The word “claim” is substituted for “right, privilege, or power” to eliminate unnecessary words and for consistency in the revised title and with other titles of the Code. The words “in any proceeding of any nature whatsoever” are omitted as surplus.
In clause (C), the words “or demand” are omitted as surplus.
In subsection (c)(2), the words “any suit commenced prior to
August 27, 1935, or which may be commenced by January 1, 1936” are omitted as executed.
The words “referred to in this section” are omitted as surplus. In subsection (c)(3), the words “may be expended” are substituted for “an amount appropriated or authorized to be expended” and “shall be available for or expended in”, and the words “dollar for dollar” are substituted for “on an equal and uniform dollar for dollar basis”, to eliminate unnecessary words.

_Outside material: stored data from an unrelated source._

import Summits.KontsevichZagierPeriods.Zeta5Search.TwoTaleOmega.OmegaRegion
import Summits.KontsevichZagierPeriods.Zeta5Search.TwoTaleOmega.OmegaKitT

/-!
# (bmiss)@Ω — instance kit C: the second-tale hinge data on the even lattice, removable points, second-tale nodes
(cell `pub-zeta5`, cert-1 gen 4)

HONEST FRAMING: systematic search; recurrence certificates; no irrationality claim unless certified. Pure finite algebra
over `ℚ`/`ℤ`; no named fact.

OUR infrastructure for the SECOND-TALE sides of the per-direction instances (blueprint `families/tele/RECURRENCE.md`
§13.10–13.12; fam-tele's `OmegaKitT`). In the lattice variable `u = 2t` the second-tale integrand
`F_R(p;u) = κ(p)·block(a+1,g−b+a)(u)·block(a−b+1,f)(u/2)/(block(e,e+f)(u/2)·block(a,g)(u/2))` (`Pt.vR_eval_blocks`) has its
poles on the EVEN lattice `u = −2i`; this file provides
* even blocks `eblock lo hi = ∏ (X + 2i)` with `eval_block_half : block(u/2) = (1/2)^n · eblock(u)`;
* two-range denominators `denom (A ∪ B) (twoRange A B) = ∏_A (X+K) · ∏_B (X+K)` (multiplicity `2` on `A ∩ B`);
* the CLOSED FORM `Pt.vR_eq_ofFrac : vR p = ofFrac (A ∪ B) (twoRange A B) (C(κ·2^{g−b+1})·block(a+1,g−b+a)·eblock(a−b+1,f))`
  with `A = 2·[e,e+f)`, `B = 2·[a,g)` (Lemma U);
* REMOVABLE points: `PF.ofFrac_erase` (a simple point of `S` whose factor divides `N` may be erased) and
  `PF.eval_ofFrac_removable_zero` (double zero of `N` at a simple point of `S` ⇒ value `0`) — needed because the
  second-tale node moves cross lattice points `u = −2i`, `e ≤ i < f`, which are formal poles cancelled by double zeros;
* the second-tale WINDOW: `Pt.altRes_vR_zero` — for `1 − â₀* ≤ σ ≤ −a−1` both formal residues of `vR p` at `u = σ` vanish
  (simple zero of `block(a+1,g−b+a)`, doubled by `eblock(a−b+1,f)` exactly at the formal poles), hence `Pt.altE_vR_move`.
-/

noncomputable section

open Finset Polynomial
open Literature.NumberTheory.Irrationality.Zudilin2014
open Summit.KontsevichZagierPeriods.Zeta5Search.FormalBarnes

namespace Summit.KontsevichZagierPeriods.Zeta5Search.FormalBarnes

/-! ### Even blocks -/

/-- The even-lattice block `∏_{lo ≤ i < hi} (X + 2i)`. -/
def eblock (lo hi : ℤ) : ℚ[X] := ∏ i ∈ Ico lo hi, lin (2 * i)

/-- Value of an even block. -/
theorem eval_eblock (lo hi : ℤ) (u : ℚ) : (eblock lo hi).eval u = ∏ i ∈ Ico lo hi, (u + 2 * i) := by
  unfold eblock; rw [eval_prod]
  exact prod_congr rfl fun i _ => by rw [eval_lin]; push_cast; ring

/-- `eblock ≠ 0`. -/
theorem eblock_ne_zero (lo hi : ℤ) : eblock lo hi ≠ 0 :=
  prod_ne_zero_iff.2 fun _ _ => (monic_lin _).ne_zero

/-- Degree of an even block. -/
theorem natDegree_eblock (lo hi : ℤ) : (eblock lo hi).natDegree = (hi - lo).toNat := by
  unfold eblock
  rw [natDegree_prod_of_monic _ _ fun _ _ => monic_lin _]
  unfold lin; simp_rw [natDegree_X_add_C]
  rw [sum_const, Int.card_Ico, smul_eq_mul, mul_one]

/-- `(X + 2i) ∣ eblock lo hi` for `lo ≤ i < hi`. -/
theorem lin_dvd_eblock {lo hi i : ℤ} (h1 : lo ≤ i) (h2 : i < hi) : lin (2 * i) ∣ eblock lo hi :=
  dvd_prod_of_mem _ (mem_Ico.2 ⟨h1, h2⟩)

/-- An even block as a product over its (even) root set. -/
theorem eblock_eq_prod_image (lo hi : ℤ) : eblock lo hi = ∏ K ∈ (Ico lo hi).image (fun i => 2 * i), lin K := by
  unfold eblock
  rw [prod_image fun x _ y _ h => mul_left_cancel₀ two_ne_zero h]

/-- **Half-argument evaluation**: `block lo hi (u/2) = (1/2)^{hi−lo} · eblock lo hi (u)`. -/
theorem eval_block_half (lo hi : ℤ) (u : ℚ) :
    (block lo hi).eval (u / 2) = (1 / 2) ^ (hi - lo).toNat * (eblock lo hi).eval u := by
  rw [eval_block, eval_eblock, ← Int.card_Ico, ← prod_const, ← prod_mul_distrib]
  exact prod_congr rfl fun i _ => by ring

/-- Peeling the lowest factor off an even block. -/
theorem eblock_succ_left {lo hi : ℤ} (h : lo < hi) : eblock lo hi = lin (2 * lo) * eblock (lo + 1) hi := by
  unfold eblock
  have : Ico lo hi = insert lo (Ico (lo + 1) hi) := by
    ext i; simp only [mem_Ico, mem_insert]; omega
  rw [this, prod_insert (by simp)]

/-- Peeling the top factor off an even block. -/
theorem eblock_succ_right {lo hi : ℤ} (h : lo ≤ hi) : eblock lo (hi + 1) = eblock lo hi * lin (2 * hi) := by
  unfold eblock
  have : Ico lo (hi + 1) = insert hi (Ico lo hi) := by
    ext i; simp only [mem_Ico, mem_insert]; omega
  rw [this, prod_insert (by simp), mul_comm]

/-- Peeling the top factor off an ordinary block. -/
theorem block_succ_right {lo hi : ℤ} (h : lo ≤ hi) : block lo (hi + 1) = block lo hi * lin hi := by
  rw [← block_single, block_mul_block h (by omega)]

/-! ### Two-range denominators (multiplicity `2` on the overlap) -/

/-- Multiplicity function of the union of two simple-pole ranges. -/
def twoRange (A B : Finset ℤ) (K : ℤ) : ℕ := (if K ∈ A then 1 else 0) + (if K ∈ B then 1 else 0)

/-- On `A ∪ B` the multiplicities are `1` or `2`. -/
theorem twoRange_mem {A B : Finset ℤ} {K : ℤ} (hK : K ∈ A ∪ B) : twoRange A B K = 1 ∨ twoRange A B K = 2 := by
  unfold twoRange
  rcases mem_union.1 hK with h | h <;> by_cases h' : K ∈ B <;> by_cases h'' : K ∈ A <;> simp_all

In subsection (d)(1), the words “including every obligation of and to the United States” are omitted as surplus.
The text of 31:463(b)(words after semicolon) is omitted as unnecessary because of the restatement.
AMENDMENTS 1997 – Subsec. (d)(2). Pub. L. 105-61 struck out at end “This paragraph shall apply to any obligation issued on or before October 27, 1977, notwithstanding any assignment or novation of such obligation after October 27, 1977, unless all parties to the assignment or novation specifically agree to include a gold clause in the new agreement.
Nothing in the preceding sentence shall be construed to affect the enforceability of a Gold Clause contained in any obligation issued after October 27, 1977 if the enforceability of that Gold Clause has been finally adjudicated before the date of enactment of the Economic Growth and Regulatory Paperwork Reduction Act of 1996.” 1996 – Subsec. (d)(2). Pub. L. 104-208 inserted at end “This paragraph shall apply to any obligation issued on or before October 27, 1977, notwithstanding any assignment or novation of such obligation after October 27, 1977, unless all parties to the assignment or novation specifically agree to include a gold clause in the new agreement.
Nothing in the preceding sentence shall be construed to affect the enforceability of a Gold Clause contained in any obligation issued after October 27, 1977 if the enforceability of that Gold Clause has been finally adjudicated before the date of enactment of the Economic Growth and Regulatory Paperwork Reduction Act of 1996.” 1985 – Subsec.(b). Pub. L. 99-185 struck out “or deliver” after “pay out” and inserted “(other than gold and silver coins)” before “that may be lawfully held”.
EFFECTIVE DATE OF 1985 AMENDMENT
Amendment by Pub. L. 99-185 effective Oct. 1, 1985, except that no coins may be issued or sold under section 5112(i) of this title before Oct. 1, 1986, see section 3 of Pub. L. 99-185, set out as a note under section 5112 of this title.